Ja, ich bin von diesem bildhaften Ergebnis begeistert! Es ist gleich auf den ersten Blick sehr aussagekräftig.

So führen von der Raumfähre zwei Spuren fort: eine kürzere schimmelgrüne und eine lange schwarze gestempelte Planetenbahn. Ich muss scrollen, um der schwarzen Planetenspur mit dem Blick zu folgen. Das ergibt ein dynamisches Bild. Und während mein Blick nach unten geht, scrollt es wie von selbst weiter. Dabei sehe ich den Scrollbalken rasant schrumpfen. Wo wird das enden? Es scheint eine sehr lange Bahn zu sein? Es ist erschreckend, denn ich hatte nicht die leiseste Ahnung davon, das der Anteil schwarzer Planeten so hoch ist!
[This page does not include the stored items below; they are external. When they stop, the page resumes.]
import Summits.QuantumFields.YangMills.Theorems.BalabanUVNodesPortS1G3CResolvent
import Literature.Analysis.InnerProduct.KroneckerOperatorNorm

/-!
# NODE O port PT-A — `stub_G3C` helper (leaf (γ), any edition): THE `ℓ²`-OPERATOR NORM OF THE INVERSE OF A `Re`-COERCIVE KERNEL — `‖A⁻¹‖ ≤ 1/γ`, and `‖(x·1 + A)⁻¹‖ ≤ 1/γ` UNIFORMLY IN
# `x ≥ 0` (the operator-norm currency of the walk bound: per-step factors `‖T_Y‖·‖G_□‖ ≤ c₀e^{−δ₀d_j(Y)}/γ₀` carry NO index count, memo §5b)

Cell `ym-nodeO-ideate`, porter hand `hand-27930-G3C` (g0); proof kind, `--supports stmt-QuantumFields-27930 --as helper`; count-neutral.  [16] = [Balaban1985UV3], [B9] = [Balaban1985BackgroundPropagators].

WHY.  The resummation of the repaired road (memo §5b, layer (D3)∕(D4)) bounds a walk term `Tr[G_{□₀}𝟙_{□₀}·S₁⋯Sₘ]` by `N_□·‖G_{□₀}‖·Π‖S_i‖` in the `ℓ²`-operator norm, where for a sticking-out piece of
linear size `≥ 1` the step is `‖T_Y·P·G_□·𝟙_□‖ ≤ ‖T_Y‖·‖G_□‖ ≤ c₀e^{−δ₀d_j(Y)}·γ₀⁻¹` — with NO factor `#indices per cube` (which would have to be beaten by `δ₀`, bound BEFORE `Mc` in `G3CAtRecordL`).
So the local inverses need an OPERATOR-norm bound; ✓`…G3CResolvent` gave entries.  From `Re`-coercivity: `γ‖z‖² ≤ Re z^*Az ≤ ‖z‖‖Az‖`, so `‖Az‖ ≥ γ‖z‖` and `‖A⁻¹‖ ≤ γ⁻¹`
(✓`Literature.Analysis.InnerProduct.l2_opNorm_le_of_forall_norm_mulVec_le`); the `x`-vertex keeps coercivity (✓`G3CCT.reCoercive_realSmul_one_add`).

WHAT THIS FILE PROVES (sorry-free, generic finite index type): `G3CCT.sqrt_nsq_eq_norm` (`√nsq z = ‖toLp 2 z‖`), `G3CCT.norm_mulVec_ge_of_reCoercive` (`γ‖z‖ ≤ ‖Az‖`, no sign hypothesis on `γ`),
★ `G3CCT.l2_opNorm_inv_le_of_reCoercive` (`‖A⁻¹‖ ≤ 1/γ`), ★ `G3CCT.l2_opNorm_resolvent_le_of_reCoercive` (`‖(x·1 + A)⁻¹‖ ≤ 1/γ`, `x ≥ 0`).

HONEST FRAMING.  Elementary; nothing of Bałaban's asserted, ported or discharged; `stub_G3C` NOT closed; 27930 OPEN; NODE O 0∕1; COUNT 8∕28 · K 1∕4 UNMOVED; finite `𝕋⁴` at fixed ε — NOT continuum ∕ OS ∕
Clay; **the Yang–Mills mass gap is NOT proved by any of this.**  No `sorry`, no `instance`, no `notation`, no `def`; standard axioms.
-/

noncomputable section

open scoped BigOperators Matrix.Norms.L2Operator Matrix ComplexConjugate
open Finset Complex WithLp

namespace Summit.QuantumFields.YangMills.Theorems.BalabanUVNodesPortS1.G3CCT

open Literature.MathematicalPhysics.QuantumFieldTheory.Balaban1983to89.B5Prop11Lower (nsq nsq_nonneg norm_star_dotProduct_le)

variable {ι : Type*} [Fintype ι] [DecidableEq ι]

omit [DecidableEq ι] in
/-- `√(Σ|z_i|²)` is the Euclidean norm. [folklore] -/
theorem sqrt_nsq_eq_norm (z : ι → ℂ) : Real.sqrt (nsq z) = ‖(toLp 2 z : EuclideanSpace ℂ ι)‖ := by
  rw [EuclideanSpace.norm_eq, nsq]

omit [DecidableEq ι] in
/-- **`γ‖z‖ ≤ ‖Az‖`** for a `Re`-coercive kernel (`γ > 0`). [folklore] -/
theorem norm_mulVec_ge_of_reCoercive {A : Matrix ι ι ℂ} {γ : ℝ} (h : ∀ z : ι → ℂ, γ * nsq z ≤ (star z ⬝ᵥ (A *ᵥ z)).re) (z : ι → ℂ) :
    γ * ‖(toLp 2 z : EuclideanSpace ℂ ι)‖ ≤ ‖(toLp 2 (A *ᵥ z) : EuclideanSpace ℂ ι)‖ := by
  rw [← sqrt_nsq_eq_norm, ← sqrt_nsq_eq_norm]
  have h1 : γ * nsq z ≤ Real.sqrt (nsq z) * Real.sqrt (nsq (A *ᵥ z)) :=
    (h z).trans ((Complex.re_le_norm _).trans (norm_star_dotProduct_le z (A *ᵥ z)))
  by_cases hz : nsq z = 0
  · rw [hz, Real.sqrt_zero, mul_zero]; exact Real.sqrt_nonneg _
  · have hpos : 0 < Real.sqrt (nsq z) := Real.sqrt_pos.2 (lt_of_le_of_ne (nsq_nonneg z) (Ne.symm hz))
    have e : nsq z = Real.sqrt (nsq z) * Real.sqrt (nsq z) := (Real.mul_self_sqrt (nsq_nonneg z)).symm
    have h2 : γ * Real.sqrt (nsq z) * Real.sqrt (nsq z) ≤ Real.sqrt (nsq (A *ᵥ z)) * Real.sqrt (nsq z) := by
      calc γ * Real.sqrt (nsq z) * Real.sqrt (nsq z) = γ * nsq z := by rw [mul_assoc, ← e]
        _ ≤ Real.sqrt (nsq z) * Real.sqrt (nsq (A *ᵥ z)) := h1
        _ = Real.sqrt (nsq (A *ᵥ z)) * Real.sqrt (nsq z) := mul_comm _ _
    exact le_of_mul_le_mul_right h2 hpos

/-- ★ **`‖A⁻¹‖ ≤ 1/γ`** in the `ℓ²`-operator norm for a `Re`-coercive kernel. [folklore] -/
theorem l2_opNorm_inv_le_of_reCoercive {A : Matrix ι ι ℂ} {γ : ℝ} (hγ : 0 < γ) (h : ∀ z : ι → ℂ, γ * nsq z ≤ (star z ⬝ᵥ (A *ᵥ z)).re) :
    ‖A⁻¹‖ ≤ 1 / γ := by
  have hdet : IsUnit A.det := isUnit_det_of_reCoercive hγ h
  refine Literature.Analysis.InnerProduct.l2_opNorm_le_of_forall_norm_mulVec_le A⁻¹ (by positivity) fun v => ?_
  have hz := norm_mulVec_ge_of_reCoercive h (A⁻¹ *ᵥ ofLp v)
  rw [Matrix.mulVec_mulVec, Matrix.mul_nonsing_inv _ hdet, Matrix.one_mulVec, toLp_ofLp] at hz
  rw [one_div, le_inv_mul_iff₀ hγ]
  exact hz

/-- ★ **`‖(x·1 + A)⁻¹‖ ≤ 1/γ` UNIFORMLY in `x ≥ 0`** («G̃₃(x) has the same properties as G̃₂», [16] p.272). [cite: Balaban1985UV3, p.272 (after (63))] -/
theorem l2_opNorm_resolvent_le_of_reCoercive {A : Matrix ι ι ℂ} {γ : ℝ} (hγ : 0 < γ) (h : ∀ z : ι → ℂ, γ * nsq z ≤ (star z ⬝ᵥ (A *ᵥ z)).re)
    {x : ℝ} (hx : 0 ≤ x) : ‖(((x : ℂ) • (1 : Matrix ι ι ℂ) + A))⁻¹‖ ≤ 1 / γ :=
  l2_opNorm_inv_le_of_reCoercive hγ (reCoercive_realSmul_one_add h hx)

end Summit.QuantumFields.YangMills.Theorems.BalabanUVNodesPortS1.G3CCT

end
import Summits.HubbardSuperconductivity.HubbardSuperconductivity.Theorems.AnisotropyChordTransferFibre3FinX3Eval

/-!
# Route `AnisotropyChord` / H0 rotor rung: FIN per-`L` GM₃ (X4), `L = 25` — rows `N₁` / D / side-condition cell facts, part `p06`

Kernel facts (`decide +kernel`) for cert cells 31, 32 of the per-`L` grid of `L = 25`: `xbnCellAny2` (row `N₁` on XB2 point wedges recomputed in the kernel, exporting the literal brackets `nt ⊇ T⁺ − 3λ₂` and `tb ⊇ T⁺·D`), `xdCellAnyN0` (row D, reads `nt`), `sdCellAnyZN` (side condition, reads `nt`); evaluators `…FinX3Eval`; constants from the compiled design probe (x3probe/x3plan, margins c ×0.985, b ×1.03, aD ×1.03); assembled in `…FinX3GM3TwentyFive`.
Prover seat `hubbard-h0-rotor-p3` g8; helper for piece A = stmt-HubbardSuperconductivity-23918 of rung 19089 (`--supports`, helper class).
WHAT THIS IS NOT: nothing here proves superconductivity in the Hubbard model (rotor TARGET as worded stays FALSE, g15 verdict); kernel facts for the FIN certificate of ONE conditional reduction.  Tree imports only; zero data; standard axioms.
-/

set_option linter.dupNamespace false
set_option autoImplicit false

namespace Summit.HubbardSuperconductivity.HubbardSuperconductivity.Theorems.AnisotropyChord.Transfer.Fibre3

namespace FinXD

open FinXB FinCell Hole2

set_option maxHeartbeats 4000000 in
/-- row `N₁` of cell 31 of `L = 25` (`c = 59/100`), exporting `nt`, `tb`. [folklore] -/
theorem xn25_31 : xbnCellAny2 25 (49/50 : ℚ) 184151415600318 188755200990326 (59/100 : ℚ) ((-4161068239490 : ℤ), (4109216679976 : ℤ)) ((548289806648337 : ℤ), (570378191564081 : ℤ)) = true := by decide +kernel

set_option maxHeartbeats 4000000 in
/-- row D of cell 31 of `L = 25` (`aD = 83/1000`). [folklore] -/
theorem xd25_31 : xdCellAnyN0 25 (49/50 : ℚ) 184151415600318 188755200990326 (83/1000 : ℚ) ((-4161068239490 : ℤ), (4109216679976 : ℤ)) = true := by decide +kernel

set_option maxHeartbeats 4000000 in
/-- side condition of cell 31 of `L = 25` (`c, b = 56/100, aD`). [folklore] -/
theorem sd25_31 : sdCellAnyZN 25 (49/50 : ℚ) 100 184151415600318 188755200990326 ((59/100 : ℚ), (56 : ℕ), (83/1000 : ℚ)) ((-4161068239490 : ℤ), (4109216679976 : ℤ)) = true := by decide +kernel

set_option maxHeartbeats 4000000 in
/-- row `N₁` of cell 32 of `L = 25` (`c = 59/100`), exporting `nt`, `tb`. [folklore] -/
theorem xn25_32 : xbnCellAny2 25 (49/50 : ℚ) 188755200990326 193474081015085 (59/100 : ℚ) ((-4147123289386 : ℤ), (4107480075215 : ℤ)) ((562115023470636 : ℤ), (584533179331426 : ℤ)) = true := by decide +kernel

set_option maxHeartbeats 4000000 in
/-- row D of cell 32 of `L = 25` (`aD = 83/1000`). [folklore] -/
theorem xd25_32 : xdCellAnyN0 25 (49/50 : ℚ) 188755200990326 193474081015085 (83/1000 : ℚ) ((-4147123289386 : ℤ), (4107480075215 : ℤ)) = true := by decide +kernel

set_option maxHeartbeats 4000000 in
/-- side condition of cell 32 of `L = 25` (`c, b = 56/100, aD`). [folklore] -/
theorem sd25_32 : sdCellAnyZN 25 (49/50 : ℚ) 100 188755200990326 193474081015085 ((59/100 : ℚ), (56 : ℕ), (83/1000 : ℚ)) ((-4147123289386 : ℤ), (4107480075215 : ℤ)) = true := by decide +kernel

end FinXD

end Summit.HubbardSuperconductivity.HubbardSuperconductivity.Theorems.AnisotropyChord.Transfer.Fibre3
Schorli schreibt, er selbst sei überrascht und auch sehr angetan von dem Eindruck, den der so entstandene Film hinterlasse. Das Erleben erinnere ihn an die Heiratsmeditation, die er einst gemacht habe. Heiratsmeditation? Davon habe ich noch nie gehört?!
Ich überlege, ob dies ein richtiger Film ist, oder ob Schorli einfach einige Bilder aneinander reihte?
Mitten auf dem Bild ist ein kleines Comic-Hexlein auf einem Hexenbesen zu sehen. Der Hintergrund steht still, das Hexlein saust dahin ohne sich aus dem Mittelpunkt zu entfernen! Dadurch erfahre ich, dass es ein Stillstand im Raum ist, der gleichzeitig mit einem Sausen durch die Zeit verbunden ist. Dies erkenne ich deutlich an den wehenden Haaren des Hexleins. Tatsächlich hat es etwas Kontemplatives, dieses zentrierte und doch bewegte Bild zu betrachten.
Anfangs war ich voller Sorge gewesen, da mir das Ausmaß der Anhäufung schwarzer Planeten bisher nicht bewusst gewesen war. Dieses nun erlebe ich als einen positiven Effekt dieser Sache.

Ganz am unteren Ende des Bildes befindet sich mittig eine kleine Comicfigur. Es ist ein kleiner Junge, der auf einer hydraulisch verstärkten Sprungfeder hüpft.. Er trägt ein gelbes T-Shirt mit einem großen T auf dem Vorderteil. Dazu ein rotes Baseballcap. Diese Comicfigur ist das Logo der Flash-Software, die Schorli für die Erstellung dieses Filmes verwendete. Für mich ist dieser Hinweis sehr hilfreich, denn nun weiß ich, dass es ein Flash-Film ist, der da abläuft, auch wenn es ursprünglich einmal Einzelbilder waren.